La distribución de una lavandería autoservicio se entiende mejor siguiendo a una persona que entra con una bolsa de ropa: necesita localizar una máquina adecuada, preparar la carga, entender cómo pagar, trasladar las prendas al secado y recogerlas. Si ese recorrido obliga a cruzar varias veces el local o bloquea las puertas de los equipos, conviene revisar el plano antes de decidir los acabados.

Un proyecto útil combina la experiencia del cliente con las necesidades de instalación y mantenimiento. Esta guía propone una forma de revisar ambas cuestiones, desde el primer croquis hasta una prueba de uso. Las distancias y conexiones definitivas deben quedar resueltas en el proyecto del local y en la documentación de los equipos elegidos.

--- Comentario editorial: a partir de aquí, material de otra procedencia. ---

import Summits.QuantumFields.BalabanUV.Beta.FP.DirectionalDoorKernelLaw

/-!
# `BalabanUV.Beta.FP.DirectionalJetShapes` — road «FP» for binder row D1, ROUTE T, THE LEVEL-0 ASSEMBLY, STEP 1 (memo `N2B-DESIGN.md` (32e)): **THE DOOR's
# NON-TABLE JET SHAPES ARE LINEAR ∕ BILINEAR IN THE DIRECTION** — the gauge-shifted weight `h + Dλ`, the `Matrix.of`-weighted generator jets (`W₁ W′₁ W₂ W′₂ Db₁`
# shapes), the diagonal transport generators (`X X̄` shapes) and the parameter-transport generator (`C₁` shape), in #33's one-hypothesis currency (OWNER #34)

WHY.  #33 `DirectionalDoorKernelLaw.mixedVar_kernel_law_of_directional_door` asks ONE linearity hypothesis per jet slot; for the TABLE families of the door
(`Σ_b h b • T_b`, `Σ_{b,b′} h b·h b′ • T_{bb′}`) #33 §4 `lin_sum_smul ∕ bilin_sum_sum_smul_*` are the instances, and for the dressed coarse words #32.  The door's
REMAINING jets (U20∕U21∕U22's `hW₁ hDb₁ hW₂ hW′₁ hW′₂ hX hXbar hC₁`, and the weights `h b + Σ_s tgrad b s·λ s` inside `hH′₁ hH′₂ h𝔔′₁ h𝔔′₂`) are entrywise
(`Matrix.of`, `Matrix.diagonal`, `Matrix.fromBlocks`) expressions in the direction; this file proves their (bi)linearity ONCE, over ARBITRARY index types and
ARBITRARY coefficient functions (the consumer instantiates `S b e := Sum.elim (tdelta M′ …) (tdelta (fine Lc M′) …) e`, `D := tgrad`, etc.), so the concrete
assembly's per-jet lemmas are one-line instances whatever the U-file's index bookkeeping:
* §1 `lin_shift` (the gauge-shifted weight `v ↦ v.1 + D·v.2` on `(β → ℝ) × (γ → ℝ)`), `lin_ofWeighted` (`v ↦ of (b e ↦ κ·(w v) b·S b e)` for linear `w`),
  `lin_negDiagonal_comp ∕ lin_smulDiagonal_sum` (the `X ∕ X̄` shapes), `lin_fromBlocks₄` (a block matrix of four linear jets is linear — the `C₁` shape with
  `lin_diagonal_fun`, `lin_of_fun`);
* §2 `bilin_ofWeighted₂_left ∕ _right` (`(v, v′) ↦ of (b e ↦ κ·(w v) b·(w v′) b·S b e)` — the POLARISED square-law generator jets `W₂ ∕ W′₂`; on the diagonal
  `(κ·(w v) b)²·S b e` by `ring`, lemma `ofWeighted₂_diag`).
[folklore] entrywise algebra; no `def`, no `def … : Prop`, nothing cited, 0 sorry; 0 estimates.  NOT HERE: any U21 binder, the dressed words (#32), the table
families (#33 §4), the door itself.

HONEST DEPENDENCY (page 1, mandatory): continuum YM on T⁴ ⇐ BetaPertH ∧ nine spine estimates (0/9 proved); BetaPertH ⇐ (D1) ∧ (D4) ∧ CAP+tail;
G-an2-4 gates asym, D1 and NE2/3/4.  HONEST FRAMING (cell contract, verbatim): «discharging `BetaPertH` makes Bałaban's UV stability UNCONDITIONAL —
a real constructive-QFT result; it is NOT the continuum limit and NOT the Clay problem.»  ABSOLUTE RULE (cell charter, verbatim): «No internally-minted
statement may enter as a cited fact. Every hypothesis is either kernel-proved in this package or a verbatim quotation of a PUBLISHED theorem with page
reference. The manuscript(s) under audit are NOT citable for their own disputed steps — they are the thing under adjudication; programme-internal
(2001/route/tribunal) claims are never citable.»  [folklore]; nothing of Bałaban's asserted; 0 estimates; 0∕4 row-D1 binders (hW, hR, D1Tel, D1Rep);
NOT (T-ID), NOT SDF, NOT D1, NOT BetaPertH, NOT continuum, NOT Clay.  Road «FP» OWNER, b2b-balaban-beta-d1-p3 gen 24, 2026-08-23.  No existing file touched.
-/

noncomputable section

open scoped BigOperators Matrix

namespace Summit.QuantumFields.BalabanUV.Beta.FP.DirectionalJetShapes

open Matrix

/-! ## §1 Order 1: shifted weights, weighted generator jets, diagonal and block generators -/

section OrderOne

variable {V β γ ε : Type*} [AddCommGroup V] [Module ℝ V]

/-- [folklore] **THE GAUGE-SHIFTED WEIGHT IS LINEAR**: on `V = (β → ℝ) × (γ → ℝ)` (a pair `(h, λ)`), `v ↦ (b ↦ v.1 b + Σ_s D b s · v.2 s)` — U20∕U21's
`h b + Σ_s tgrad (fine Lc M′) (b.1, inl b.2) s * lam s` — satisfies the one-hypothesis linearity. -/
theorem lin_shift [Fintype γ] (D : β → γ → ℝ) (c : ℝ) (x y : (β → ℝ) × (γ → ℝ)) :
    (fun b => (c • x + y).1 b + ∑ s, D b s * (c • x + y).2 s)
      = c • (fun b => x.1 b + ∑ s, D b s * x.2 s) + (fun b => y.1 b + ∑ s, D b s * y.2 s) := by
  funext b
  simp only [Prod.fst_add, Prod.snd_add, Prod.smul_fst, Prod.smul_snd, Pi.add_apply, Pi.smul_apply, smul_eq_mul]
  rw [show (∑ s, D b s * (c * x.2 s + y.2 s)) = c * (∑ s, D b s * x.2 s) + ∑ s, D b s * y.2 s by
    rw [Finset.mul_sum, ← Finset.sum_add_distrib]; exact Finset.sum_congr rfl fun _ _ => by ring]
  ring

/-- [folklore] **A `Matrix.of`-WEIGHTED GENERATOR JET IS LINEAR**: for a linear weight `w : V → (β → ℝ)` and fixed coefficients `κ`, `S`,
`v ↦ of (b e ↦ κ · (w v) b · S b e)` is linear — U20∕U21's `hW₁ ∕ hDb₁ ∕ hW′₁` shapes (after `Σ_b h b • of (b′ e ↦ if b′ = b then … else 0) = of (b e ↦ h b · …)`). -/
theorem lin_ofWeighted (κ : ℝ) (S : β → ε → ℝ) (w : V → (β → ℝ)) (hw : ∀ (c : ℝ) (x y : V), w (c • x + y) = c • w x + w y)
    (c : ℝ) (x y : V) :
    (Matrix.of fun b e => κ * w (c • x + y) b * S b e)
      = c • (Matrix.of fun b e => κ * w x b * S b e) + Matrix.of fun b e => κ * w y b * S b e := by
  ext b e
  simp only [hw, Matrix.of_apply, Matrix.add_apply, Matrix.smul_apply, Pi.add_apply, Pi.smul_apply, smul_eq_mul]
  ring

/-- [folklore] **THE WEIGHTED INDICATOR FAMILY IS A `Matrix.of`**: `Σ_b h b • of (b′ e ↦ if b′ = b then F b e else 0) = of (b e ↦ h b · F b e)` — the bridge
from U20∕U21's `hW₁` spelling to `lin_ofWeighted`'s. -/
theorem sum_smul_of_ite_eq [Fintype β] [DecidableEq β] (h : β → ℝ) (F : β → ε → ℝ) :
    (∑ b, h b • Matrix.of (fun (b' : β) (e : ε) => if b' = b then F b e else 0)) = Matrix.of fun b e => h b * F b e := by
  ext b e
  simp only [Matrix.sum_apply, Matrix.smul_apply, Matrix.of_apply, smul_eq_mul, mul_ite, mul_zero]
  rw [Finset.sum_eq_single b (fun b' _ hb' => if_neg (Ne.symm hb')) (fun h => (h (Finset.mem_univ b)).elim), if_pos rfl]

/-- [folklore] **THE FIELD TRANSPORT GENERATOR IS LINEAR** (U20∕U21's `hX : X = −(c • diagonal (fun b => lam b.1))`): for a linear weight `w : V → (γ → ℝ)` and a
projection `pr : β → γ`, `v ↦ −(κ • diagonal ((w v) ∘ pr))` is linear. -/
theorem lin_negDiagonal_comp [DecidableEq β] (κ : ℝ) (pr : β → γ) (w : V → (γ → ℝ)) (hw : ∀ (c : ℝ) (x y : V), w (c • x + y) = c • w x + w y)
    (c : ℝ) (x y : V) :
    -(κ • Matrix.diagonal (fun b : β => w (c • x + y) (pr b)))
      = c • (-(κ • Matrix.diagonal (fun b : β => w x (pr b)))) + -(κ • Matrix.diagonal (fun b : β => w y (pr b))) := by
  ext i j
  by_cases hij : i = j
  · subst hij; simp [hw]; ring
  · simp [hij]

/-- [folklore] **THE COMPOSITE-MULTIPLIER TRANSPORT GENERATOR IS LINEAR** (U20∕U21's `hXbar : Xbar = c • diagonal (fun α => Σ_t A α t * Σ_s B t s * lam s)`): for a
linear weight `w`, `v ↦ κ • diagonal (α ↦ Σ_t A α t · Σ_s B t s · (w v) s)` is linear. -/
theorem lin_smulDiagonal_sum {α τ : Type*} [DecidableEq α] [Fintype τ] [Fintype γ] (κ : ℝ) (A : α → τ → ℝ) (B : τ → γ → ℝ)
    (w : V → (γ → ℝ)) (hw : ∀ (c : ℝ) (x y : V), w (c • x + y) = c • w x + w y) (c : ℝ) (x y : V) :
    κ • Matrix.diagonal (fun a : α => ∑ t, A a t * ∑ s, B t s * w (c • x + y) s)
      = c • (κ • Matrix.diagonal (fun a : α => ∑ t, A a t * ∑ s, B t s * w x s)) + κ • Matrix.diagonal (fun a : α => ∑ t, A a t * ∑ s, B t s * w y s) := by
  ext i j
  by_cases hij : i = j
  · subst hij
    simp only [hw, Matrix.smul_apply, Matrix.diagonal_apply_eq, Matrix.add_apply, Pi.add_apply, Pi.smul_apply, smul_eq_mul, mul_add,
      Finset.sum_add_distrib, Finset.mul_sum]
    congr 1
    all_goals exact Finset.sum_congr rfl fun _ _ => Finset.sum_congr rfl fun _ _ => by ring
  · simp [hij]

/-- [folklore] **A DIAGONAL OF A LINEAR SCALAR FAMILY IS LINEAR** (`diagonal (a ↦ f v a)` for `f` linear pointwise). -/
theorem lin_diagonal_fun {α : Type*} [DecidableEq α] (f : V → α → ℝ) (hf : ∀ (c : ℝ) (x y : V), f (c • x + y) = c • f x + f y) (c : ℝ) (x y : V) :
    Matrix.diagonal (f (c • x + y)) = c • Matrix.diagonal (f x) + Matrix.diagonal (f y) := by
  ext i j
  by_cases h : i = j
  · subst h; simp [hf]
  · simp [hf, h]

/-- [folklore] **A `Matrix.of` OF A LINEAR ENTRY FAMILY IS LINEAR.** -/
theorem lin_of_fun {α δ : Type*} (f : V → α → δ → ℝ) (hf : ∀ (c : ℝ) (x y : V), f (c • x + y) = c • f x + f y) (c : ℝ) (x y : V) :
    Matrix.of (f (c • x + y)) = c • Matrix.of (f x) + Matrix.of (f y) := by
  rw [hf]; rfl

/-- [folklore] **A BLOCK MATRIX OF FOUR LINEAR JETS IS LINEAR** (the parameter-transport generator `C₁(λ) = fromBlocks (diagonal …) 0 (of …) (diagonal …)` of
leaf-06's `hC₁`: its blocks are `diagonal` ∕ `of` ∕ `0` of entry families linear in `λ`). -/
theorem lin_fromBlocks₄ {m n p q : Type*} (A : V → Matrix m p ℝ) (B : V → Matrix m q ℝ) (C : V → Matrix n p ℝ) (D : V → Matrix n q ℝ)
    (hA : ∀ (c : ℝ) (x y : V), A (c • x + y) = c • A x + A y) (hB : ∀ (c : ℝ) (x y : V), B (c • x + y) = c • B x + B y)
    (hC : ∀ (c : ℝ) (x y : V), C (c • x + y) = c • C x + C y) (hD : ∀ (c : ℝ) (x y : V), D (c • x + y) = c • D x + D y) (c : ℝ) (x y : V) :
    Matrix.fromBlocks (A (c • x + y)) (B (c • x + y)) (C (c • x + y)) (D (c • x + y))
      = c • Matrix.fromBlocks (A x) (B x) (C x) (D x) + Matrix.fromBlocks (A y) (B y) (C y) (D y) := by
  rw [hA, hB, hC, hD, Matrix.fromBlocks_smul, Matrix.fromBlocks_add]

/-- [folklore] The constant-zero block is linear (for `lin_fromBlocks₄`'s `0` block). -/
theorem lin_zero {M : Type*} [AddCommGroup M] [Module ℝ M] (c : ℝ) (x y : V) :
    (fun _ : V => (0 : M)) (c • x + y) = c • (fun _ : V => (0 : M)) x + (fun _ : V => (0 : M)) y := by
  simp

end OrderOne

/-! ## §2 Order 2: the polarised square-law generator jets -/

section OrderTwo

variable {V β ε : Type*} [AddCommGroup V] [Module ℝ V]

/-- [folklore] **THE POLARISED SQUARE-LAW GENERATOR JET IS LINEAR IN ITS LEFT DIRECTION**: for a linear weight `w`,
`(v, v′) ↦ of (b e ↦ (κ·(w v) b)·(κ·(w v′) b)·S b e)` — U20∕U21's `hW₂ ∕ hW′₂` (`(κ·h b)²·S b e` on the diagonal) POLARISED. -/
theorem bilin_ofWeighted₂_left (κ : ℝ) (S : β → ε → ℝ) (w : V → (β → ℝ)) (hw : ∀ (c : ℝ) (x y : V), w (c • x + y) = c • w x + w y)
    (c : ℝ) (x y z : V) :
    (Matrix.of fun b e => (κ * w (c • x + y) b) * (κ * w z b) * S b e)
      = c • (Matrix.of fun b e => (κ * w x b) * (κ * w z b) * S b e) + Matrix.of fun b e => (κ * w y b) * (κ * w z b) * S b e := by
  ext b e
  simp only [hw, Matrix.of_apply, Matrix.add_apply, Matrix.smul_apply, Pi.add_apply, Pi.smul_apply, smul_eq_mul]
  ring

/-- [folklore] … and IN ITS RIGHT DIRECTION. -/
theorem bilin_ofWeighted₂_right (κ : ℝ) (S : β → ε → ℝ) (w : V → (β → ℝ)) (hw : ∀ (c : ℝ) (x y : V), w (c • x + y) = c • w x + w y)
    (c : ℝ) (x y z : V) :
    (Matrix.of fun b e => (κ * w z b) * (κ * w (c • x + y) b) * S b e)
      = c • (Matrix.of fun b e => (κ * w z b) * (κ * w x b) * S b e) + Matrix.of fun b e => (κ * w z b) * (κ * w y b) * S b e := by
  ext b e
  simp only [hw, Matrix.of_apply, Matrix.add_apply, Matrix.smul_apply, Pi.add_apply, Pi.smul_apply, smul_eq_mul]
  ring

/-- [folklore] **ON THE DIAGONAL THE POLARISED JET IS THE DOOR's SQUARE-LAW JET**: `of (b e ↦ (κ·w b)·(κ·w b)·S b e) = of (b e ↦ (κ·w b)^2·S b e)`. -/
theorem ofWeighted₂_diag (κ : ℝ) (S : β → ε → ℝ) (w : β → ℝ) :
    (Matrix.of fun b e => (κ * w b) * (κ * w b) * S b e) = Matrix.of fun b e => (κ * w b) ^ 2 * S b e := by
  ext b e
  simp only [Matrix.of_apply]
  ring

end OrderTwo

end Summit.QuantumFields.BalabanUV.Beta.FP.DirectionalJetShapes

end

Empieza por las actividades que ocurrirán dentro

Antes de colocar rectángulos que representen lavadoras, escribe qué acciones tendrán lugar en el establecimiento. Además de lavar y secar, habrá personas consultando instrucciones, esperando, preparando bolsas o doblando prendas. También será necesario limpiar el espacio, reponer consumibles y acceder a las máquinas para atender incidencias.

Convierte esas acciones en un pequeño esquema. Puedes marcar con flechas la llegada, el lavado, el secado, el plegado y la salida. Después añade otro recorrido para las tareas del operador. El objetivo de este primer dibujo es detectar cruces y necesidades, no elegir todavía una composición decorativa. Un asiento o una mesa pueden parecer pequeños en una imagen y ocupar un paso importante cuando se utilizan.

Prepara un plano con medidas y obstáculos reales

Un rectángulo con la superficie total del local resulta insuficiente para estudiar la distribución. El plano debería mostrar columnas, huecos, cambios de nivel, puertas, ventanas y elementos que no se pueden desplazar libremente. Anota también los puntos de suministro y las zonas que necesitan una comprobación técnica.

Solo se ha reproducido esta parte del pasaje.